*** THE RECORDS ***
set_option maxHeartbeats 800000 in -- long binder list and the transport bookkeeping
/-- ★ **THE E-ROUND LICENCE** (binder of record `g20/ERound-licence-binder.txt` 2c9419fb1d0b4145, VERBATIM): a relative curve cut by ONE PARAMETER on the
(possibly non-reduced) trace `V(𝓔·𝒪_G)` of a regular `O`-flat proper host `V(𝓔)`, one-dimensional, on a two-dimensional trace, with unobstructed
embedded deformations, lifts to a centre `C ⊇ 𝓔` with `V(C)` REGULAR, `O`-FLAT and `C·𝒪_G = 𝓘` EXACTLY.  See the module docstring.
[cite: Hartshorne2010, Thm. 22.3 — via ✓ `embeddedLiftFact_holds`] [OURS · D13 supplier part 2; counted 0; NOT a statement of the manuscript; EL♮(3) NOT proved] -/
theorem eRoundLift (k : Type) [Field k] :
    ∀ (O : Type) [CommRing O] [IsDomain O] [IsDiscreteValuationRing O] [IsAdicComplete (maximalIdeal O) O]
        [IsAlgClosed (ResidueField O)] (θ : O →+* k), Function.Surjective θ →
      ∀ {P : Scheme.{0}} (X : Scheme.{0}) (σ : X ⟶ P) (q : P ⟶ Spec (.of O)) (𝓔 : X.IdealSheafData),
        IsIntegral X → IsLocallyNoetherian X → Scheme.IsRegular X → IsProper (σ ≫ q) →
        (∀ x : X, (stalkIdeal 𝓔 x).IsPrincipal) → 𝓔 ≠ ⊥ →
        Scheme.IsRegular 𝓔.subscheme → Flat (𝓔.subschemeι ≫ σ ≫ q) → IsProper (𝓔.subschemeι ≫ σ ≫ q) →
        ∀ (G : Scheme.{0}) (j : G ⟶ X) (t : G ⟶ Spec (.of k)),
          IsPullback j t (σ ≫ q) (Spec.map (CommRingCat.ofHom θ)) →
          ∀ (𝓙 : G.IdealSheafData), 𝓔.comap j = 𝓙 →
          ∀ (𝓘 : G.IdealSheafData), 𝓙 ≤ 𝓘 →
            (∀ z : ↥𝓘.subscheme, IsClosed ({z} : Set ↥𝓘.subscheme) →
              ringKrullDim (𝓘.subscheme.presheaf.stalk z) = ((1 : ℕ) : WithBot ℕ∞)) →
            (∀ (i : 𝓘.subscheme ⟶ 𝓙.subscheme), i ≫ 𝓙.subschemeι = 𝓘.subschemeι →
              ∀ z : ↥𝓘.subscheme, IsClosed ({z} : Set ↥𝓘.subscheme) →
                ringKrullDim (𝓙.subscheme.presheaf.stalk (i z)) = ((2 : ℕ) : WithBot ℕ∞)) →
            (∀ x ∈ (𝓘.support : Set G), IsClosed ({x} : Set G) → ∃ f : G.presheaf.stalk x,
              stalkIdeal 𝓘 x = stalkIdeal 𝓙 x ⊔ Ideal.span {f} ∧
                f ∉ stalkIdeal 𝓙 x ⊔ (maximalIdeal (G.presheaf.stalk x)) ^ 2) →
            (∀ (i : 𝓘.subscheme ⟶ 𝓙.subscheme), i ≫ 𝓙.subschemeι = 𝓘.subschemeι →
              ∃ V : Fin 2 → (𝓘.subscheme).Opens, (∀ l, IsAffineOpen (V l)) ∧ IsAffineOpen (V 0 ⊓ V 1) ∧ ⨆ l, V l = ⊤ ∧
                Subsingleton (CechMH1 𝓘.subscheme.toSpecΓ (normalSheaf i) V)) →
            ∃ C : X.IdealSheafData, 𝓔 ≤ C ∧ Scheme.IsRegular C.subscheme ∧ Flat (C.subschemeι ≫ σ ≫ q) ∧
              C.comap j = 𝓘 := by
  intro O _ _ _ _ _ θ hθ P X σ q 𝓔 hXint hXnoeth hXreg hσq hEpr h𝓔0 h𝓔reg h𝓔flat h𝓔prop G j t hsq 𝓙 h𝓙 𝓘 h𝓙𝓘 hΓ1 hΓ2 hPΓ hUΓ
  subst h𝓙
  haveI := hXint; haveI := hXnoeth; haveI := hσq
  haveI : IsLocallyNoetherian G := P1VB.isLocallyNoetherian_of_modelSquare θ hθ (σ ≫ q) j t hsq
  haveI : IsClosedImmersion (Spec.map (CommRingCat.ofHom θ)) := IsClosedImmersion.spec_of_surjective _ hθ
  haveI hjci : IsClosedImmersion j := MorphismProperty.IsStableUnderBaseChange.of_isPullback hsq.flip inferInstance
  -- the special fibre `G` is proper over `Spec k`, hence quasi-compact
  haveI : IsProper t := MorphismProperty.IsStableUnderBaseChange.of_isPullback hsq inferInstance
  haveI : CompactSpace G := QuasiCompact.compactSpace_of_compactSpace t
  -- the ambient of (F): `W = V(𝓔)` over `Spec O`
  set w : 𝓔.subscheme ⟶ Spec (.of O) := 𝓔.subschemeι ≫ σ ≫ q with hw
  haveI : IsProper w := h𝓔prop
  haveI : Flat w := h𝓔flat
  haveI : IsLocallyNoetherian 𝓔.subscheme := LocallyOfFiniteType.isLocallyNoetherian 𝓔.subschemeι
  -- the inclusion of the customer's curve in the host's trace: `ι : V(𝓘) ⟶ V(𝓔·𝒪_G)`
  let ι : 𝓘.subscheme ⟶ (𝓔.comap j).subscheme := inclusion h𝓙𝓘
  have hιfac : ι ≫ (𝓔.comap j).subschemeι = 𝓘.subschemeι := inclusion_subschemeι h𝓙𝓘
  haveI : IsClosedImmersion ι :=
    @IsClosedImmersion.of_comp_isClosedImmersion _ _ _ ι (𝓔.comap j).subschemeι inferInstance (by rw [hιfac]; infer_instance)
  haveI : IsLocallyNoetherian (𝓔.comap j).subscheme := LocallyOfFiniteType.isLocallyNoetherian (𝓔.comap j).subschemeι
  -- the model square of `W` with special fibre `V(𝓔·𝒪_G)` — read directly, no reduced-trace iso
  let jW : (𝓔.comap j).subscheme ⟶ 𝓔.subscheme := subschemeComapHom j 𝓔
  let tW : (𝓔.comap j).subscheme ⟶ Spec (.of k) := (𝓔.comap j).subschemeι ≫ t
  have hsqW : IsPullback jW tW w (Spec.map (CommRingCat.ofHom θ)) := by
    rw [hw]; exact (isPullback_subschemeComapHom j 𝓔).paste_vert hsq
  have hsqj : IsPullback jW (𝓔.comap j).subschemeι 𝓔.subschemeι j := isPullback_subschemeComapHom j 𝓔
  -- the local complete intersection (part 1) and the Čech datum (UΓ)
  have hlci := exists_affineOpens_isWeaklyRegular_ker O θ hθ 𝓘 (𝓔.comap j) w jW tW hsqW h𝓔reg ι hιfac (hΓ2 ι hιfac) hΓ1 hPΓ
  have hH1 := hUΓ ι hιfac
  -- apply (F) = ✓ `embeddedLiftFact_holds`
  obtain ⟨C₀, hC₀flat, hC₀comap⟩ :=
    embeddedLiftFact_holds O k θ hθ 𝓔.subscheme w (𝓔.comap j).subscheme jW tW hsqW inferInstance inferInstance 𝓘.subscheme ι
      inferInstance hlci hH1
  -- (P3) transport to `X`
  let f : C₀.subscheme ⟶ X := C₀.subschemeι ≫ 𝓔.subschemeι
  let C : X.IdealSheafData := C₀.map 𝓔.subschemeι
  have hCf : C = f.ker := rfl
  have hker : C₀.subschemeι.ker ≤ (ι ≫ jW).ker := by
    rw [ker_subschemeι, ← map_ker, ← hC₀comap]; exact le_map_comap _ _
  let l : 𝓘.subscheme ⟶ C₀.subscheme := IsClosedImmersion.lift C₀.subschemeι (ι ≫ jW) hker
  have hlfac : l ≫ C₀.subschemeι = ι ≫ jW := IsClosedImmersion.lift_fac _ _ _
  have hsql : IsPullback ι l jW C₀.subschemeι :=
    isPullback_of_isClosedImmersion ι C₀.subschemeι l jW hlfac.symm (by rw [ker_subschemeι, hC₀comap])
  -- `V(𝓘) = V(C₀) ×_X G`
  have hsqG : IsPullback l (ι ≫ (𝓔.comap j).subschemeι) f j := hsql.flip.paste_vert hsqj
  haveI : IsProper (C₀.subschemeι ≫ w) := inferInstance
  haveI : Flat (C₀.subschemeι ≫ w) := hC₀flat
  haveI hfci : IsClosedImmersion f := IsClosedImmersion.comp C₀.subschemeι 𝓔.subschemeι
  haveI : IsIso f.toImage := by infer_instance
  have h𝓔C : 𝓔 ≤ C :=
    calc 𝓔 = (⊥ : 𝓔.subscheme.IdealSheafData).map 𝓔.subschemeι := by rw [Scheme.IdealSheafData.map_bot, ker_subschemeι]
      _ ≤ C := map_mono _ bot_le
  -- `V(C) ≅ V(C₀)` over `X`: flatness and properness over `Spec O`
  have h1 : f.toImage ≫ C.subschemeι ≫ σ ≫ q = C₀.subschemeι ≫ w := by
    change f.toImage ≫ f.imageι ≫ σ ≫ q = _
    rw [f.toImage_imageι_assoc, hw]; simp only [f, Category.assoc]
  haveI hCflat : Flat (C.subschemeι ≫ σ ≫ q) := by
    have h2 : Flat (f.toImage ≫ C.subschemeι ≫ σ ≫ q) := by rw [h1]; exact hC₀flat
    exact (MorphismProperty.cancel_left_of_respectsIso @Flat f.toImage _).mp h2
  haveI hCprop : IsProper (C.subschemeι ≫ σ ≫ q) := inferInstance
  -- the trace: `C·𝒪_G = 𝓘`
  have hCj : C.comap j = 𝓘 := by
    rw [hCf, ← ker_fst_of_isClosedImmersion f j, ← hsqG.flip.isoPullback_inv_fst, Scheme.Hom.ker_comp_of_isIso, hιfac, ker_subschemeι]
  -- REGULARITY of `V(C)` by (u2), fed (PΓ) through the trace identity
  have hL2' : ∀ z₀ : G, z₀ ∈ ((C.comap j).support : Set G) → IsClosed ({z₀} : Set G) →
      ∃ g : G.presheaf.stalk z₀, stalkIdeal (C.comap j) z₀ = stalkIdeal (𝓔.comap j) z₀ ⊔ Ideal.span {g} ∧
        g ∉ stalkIdeal (𝓔.comap j) z₀ ⊔ maximalIdeal (G.presheaf.stalk z₀) ^ 2 := by
    rw [hCj]; exact hPΓ
  have hCreg : Scheme.IsRegular C.subscheme :=
    SectionLift.isRegular_subscheme_of_paramLift O k θ hθ (σ ≫ q) j t hsq 𝓔 C h𝓔C h𝓔reg hL2'
  exact ⟨C, h𝓔C, hCreg, hCflat, hCj⟩
import Summits.AtomisticToContinuum.FouriersLaw.Theorems.OddSectorIrreversibilityTapLeakBoundFloorTail
import Summits.AtomisticToContinuum.FouriersLaw.Theorems.OddSectorIrreversibilityTapLeakBoundFloorBudget
import Summits.AtomisticToContinuum.FouriersLaw.Theorems.OddSectorIrreversibilityTapLeakBoundFloorLocalMoments
import Summits.AtomisticToContinuum.FouriersLaw.Theorems.OddSectorIrreversibilityTapLeakBoundFloorGoodKick
import Summits.AtomisticToContinuum.FouriersLaw.Theorems.OddSectorIrreversibilityTapLeakBoundFloorBadSplit

/-!
# `TapLeakBound` (stmt-AtomisticToContinuum-15159), line `SketchIdeator2`, floor of `stub_kickCone`: the `N`-uniform sublinear-window kick cone (core)

Helper file (`--supports stmt-AtomisticToContinuum-15159`) for crux
P = `Summit.AtomisticToContinuum.FouriersLaw.Theses.OddSectorIrreversibility.TapLeakBound`, registered stub `stub_kickCone`
(C′ `ResampledKickCone`: the resampled-kick influence of the contact momentum on the transported current `j_i ∘ Φ_s` of the
CLOSED pinned FPU-β chain decays inside a LINEAR window — an open `N`-uniform propagation estimate). This file lands the
PROVABLE FLOOR of C′ (lead c3): the same resampled-kick cone, uniformly in `N`, in the SUBLINEAR window `s⁴ ≤ a(1+d)³`
(`d = i` for the contact `b = 0`), with the polynomial tail `(1+d)^{-3}` of the stub:

* `kickCone_floor_core` (registered sub-goal `stub_floorCore`) — **for `1 ≤ i`, `i + 1 < N`, `0 ≤ s`, `s⁴ ≤ a(1+i)³`:
  `∫∫ (j_i(Φ_s(q, p[0 ↦ p'])) − j_i(Φ_s(q,p)))² dN(0,T)(p') dμ_T ≤ C · Z/(1+i)³`**, `a, C` depending only on
  `(ω₂, lam, β, T)`. Proof = energy truncation at the box scale `R = (1+i)^{1/4}`: the GOOD event caps the budgets
  `h_m + ∫_{(0,s]}(|j_{m-1}|+|j_m|)∘Φ` of the `2i+3` block sites at `E = lam R⁴/4`, for the point AND for the kicked point
  (`…FloorBudget`: the cap then holds along both flows; the event is measurable and invariant under the resampling
  involution); on it the landed deterministic block light cone (`stub_floorGoodKick`, window `32·A·R·s ≤ i` from
  `…FloorWindow`) gives `(2/3)^i × poly(1+i)`, integrated with the Gaussian second moment of the kick; off it
  Cauchy–Schwarz (`stub_floorBadSplit`) with the union bound (`…FloorBudget`) and the tails gives `(1+i)^{-3}`;
  `(4/9)^i (1+i)^9 ≤ 9! e^{3/4}(4/3)^9` closes the good part.

What this is NOT: the registered `stub_kickCone` (linear window `s ≤ a·d`), whose deep interior remains open — the gap
between `d^{3/4}` and `d` is exactly the possibility of energy concentrating along the ray (the per-site budget `≍ s` forces
the box scale `R ≍ s^{1/4}` and hence the window). The extension to all `(i, b)` in the stub's own spelling
(zero-friction kernels, `b = N−1` by site reflection) is the next file. References: folklore (MPPT 1978 / BCDM 2007 /
Buttà–Marchioro 2016 for the deterministic cone; Liouville + Markov for the truncation). Nothing here closes the item.
-/

noncomputable section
***
WORK INSTRUCTIONS: An exact copy of the lines above, from the one containing "-- the special" through the one containing "rw [ker_subschemeι, ←", is the whole of the answer.

RESULT BELOW:
  -- the special fibre `G` is proper over `Spec k`, hence quasi-compact
  haveI : IsProper t := MorphismProperty.IsStableUnderBaseChange.of_isPullback hsq inferInstance
  haveI : CompactSpace G := QuasiCompact.compactSpace_of_compactSpace t
  -- the ambient of (F): `W = V(𝓔)` over `Spec O`
  set w : 𝓔.subscheme ⟶ Spec (.of O) := 𝓔.subschemeι ≫ σ ≫ q with hw
  haveI : IsProper w := h𝓔prop
  haveI : Flat w := h𝓔flat
  haveI : IsLocallyNoetherian 𝓔.subscheme := LocallyOfFiniteType.isLocallyNoetherian 𝓔.subschemeι
  -- the inclusion of the customer's curve in the host's trace: `ι : V(𝓘) ⟶ V(𝓔·𝒪_G)`
  let ι : 𝓘.subscheme ⟶ (𝓔.comap j).subscheme := inclusion h𝓙𝓘
  have hιfac : ι ≫ (𝓔.comap j).subschemeι = 𝓘.subschemeι := inclusion_subschemeι h𝓙𝓘
  haveI : IsClosedImmersion ι :=
    @IsClosedImmersion.of_comp_isClosedImmersion _ _ _ ι (𝓔.comap j).subschemeι inferInstance (by rw [hιfac]; infer_instance)
  haveI : IsLocallyNoetherian (𝓔.comap j).subscheme := LocallyOfFiniteType.isLocallyNoetherian (𝓔.comap j).subschemeι
  -- the model square of `W` with special fibre `V(𝓔·𝒪_G)` — read directly, no reduced-trace iso
  let jW : (𝓔.comap j).subscheme ⟶ 𝓔.subscheme := subschemeComapHom j 𝓔
  let tW : (𝓔.comap j).subscheme ⟶ Spec (.of k) := (𝓔.comap j).subschemeι ≫ t
  have hsqW : IsPullback jW tW w (Spec.map (CommRingCat.ofHom θ)) := by
    rw [hw]; exact (isPullback_subschemeComapHom j 𝓔).paste_vert hsq
  have hsqj : IsPullback jW (𝓔.comap j).subschemeι 𝓔.subschemeι j := isPullback_subschemeComapHom j 𝓔
  -- the local complete intersection (part 1) and the Čech datum (UΓ)
  have hlci := exists_affineOpens_isWeaklyRegular_ker O θ hθ 𝓘 (𝓔.comap j) w jW tW hsqW h𝓔reg ι hιfac (hΓ2 ι hιfac) hΓ1 hPΓ
  have hH1 := hUΓ ι hιfac
  -- apply (F) = ✓ `embeddedLiftFact_holds`
  obtain ⟨C₀, hC₀flat, hC₀comap⟩ :=
    embeddedLiftFact_holds O k θ hθ 𝓔.subscheme w (𝓔.comap j).subscheme jW tW hsqW inferInstance inferInstance 𝓘.subscheme ι
      inferInstance hlci hH1
  -- (P3) transport to `X`
  let f : C₀.subscheme ⟶ X := C₀.subschemeι ≫ 𝓔.subschemeι
  let C : X.IdealSheafData := C₀.map 𝓔.subschemeι
  have hCf : C = f.ker := rfl
  have hker : C₀.subschemeι.ker ≤ (ι ≫ jW).ker := by
    rw [ker_subschemeι, ← map_ker, ← hC₀comap]; exact le_map_comap _ _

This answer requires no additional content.